Peculiaridade do cometa interestelar 3I/ATLAS liga alerta dos astrônomos
Cientistas perceberam que se trata de um visitante raro e intrigante vindo do espaço interestelar.
O cometa interstelar 3I/ATLAS foi identificado pela primeira vez em julho de 2025 através do levantamento ATLAS no Chile. Astrônomos logo perceberam que se tratava de um visitante raro e intrigante vindo do espaço interestelar.

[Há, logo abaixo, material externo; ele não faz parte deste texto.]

/-- **Parity split for profile sums** (`y ≥ 2`):
`classProfileSum X y 2 1 c θ = classProfileSum X y 1 0 c θ − classProfileSum (X/2) y 1 0 c (2θ)`
(`p_c(2n'/X) = p_c(n'/(X/2))`, `e(2n'θ) = e(n'(2θ))`). [folklore] -/
theorem classProfileSum_two_one {y : ℕ} (hy : 2 ≤ y) (X : ℝ) (c : ℤ → ℂ) (θ : ℝ) :
    classProfileSum X y 2 1 c θ = classProfileSum X y 1 0 c θ - classProfileSum (X / 2) y 1 0 c (2 * θ) := by
  unfold classProfileSum
  rw [sum_filter_odd_eq hy]
  congr 1
  refine Finset.sum_congr rfl fun n _ => ?_
  rw [show ((2 * n : ℕ) : ℝ) = 2 * (n : ℝ) by push_cast; ring]
  rw [show 2 * (n : ℝ) / X = n / (X / 2) by ring, show 2 * (n : ℝ) * θ = n * (2 * θ) by ring]

/-- **Parity split for arc sums** (`y ≥ 2`): `classArcSum X y 2 1 k h λ =
classArcSum X y 1 0 k h λ − classArcSum (X/2) y 1 0 k (2h) λ` (`e(h·2n'/k) = e((2h)n'/k)`,
`W_λ(2n'/X) = W_λ(n'/(X/2))`). [folklore] -/
theorem classArcSum_two_one {y : ℕ} (hy : 2 ≤ y) (X : ℝ) (k : ℕ) (h : ℤ) (lam : ℝ) :
    classArcSum X y 2 1 k h lam = classArcSum X y 1 0 k h lam - classArcSum (X / 2) y 1 0 k (2 * h) lam := by
  unfold classArcSum
  rw [sum_filter_odd_eq hy]
  congr 1
  refine Finset.sum_congr rfl fun n _ => ?_
  rw [show ((2 * n : ℕ) : ℝ) = 2 * (n : ℝ) by push_cast; ring, show ((2 * h : ℤ) : ℝ) = 2 * (h : ℝ) by push_cast; ring]
  rw [show 2 * (n : ℝ) / X = n / (X / 2) by ring, show (h : ℝ) * (2 * (n : ℝ)) / k = 2 * (h : ℝ) * n / k by ring]

end SmoothArcs

end Literature.NumberTheory.Sieve

end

Com cada nova observação, o 3I/ATLAS desafiava as expectativas de como um viajante interstelar deveria se parecer ou se comportar. Desde então, os telescópios mais poderosos do mundo, incluindo Hubble e James Webb, focaram suas lentes neste cometa misterioso.
Desde sua descoberta, o 3I/ATLAS se destacou por suas características inusitadas, diferenciando-se dos cometas comuns. A composição deste cometa, caracterizada por uma relação elevada de dióxido de carbono para água, e sua trajetória única são apenas algumas das peculiaridades que têm desafiado a compreensão dos cientistas.
Como o terceiro objeto interstelar confirmado a cruzar nosso sistema solar, 3I/ATLAS é precedido por ‘Oumuamua em 2017 e 2I/Borisov em 2019.
Por que o cometa 3I/ATLAS é tão peculiar?
A análise inicial do cometa 3I/ATLAS revelou traços químicos incomuns, principalmente sua coma rica em dióxido de carbono. Tal composição é algo praticamente inédito entre os cometas conhecidos do nosso sistema solar.
Em agosto, o Telescópio Espacial James Webb detectou emissões distintas que destacaram a natureza única deste cometa, com uma presença significativa de CO₂ comparado à água.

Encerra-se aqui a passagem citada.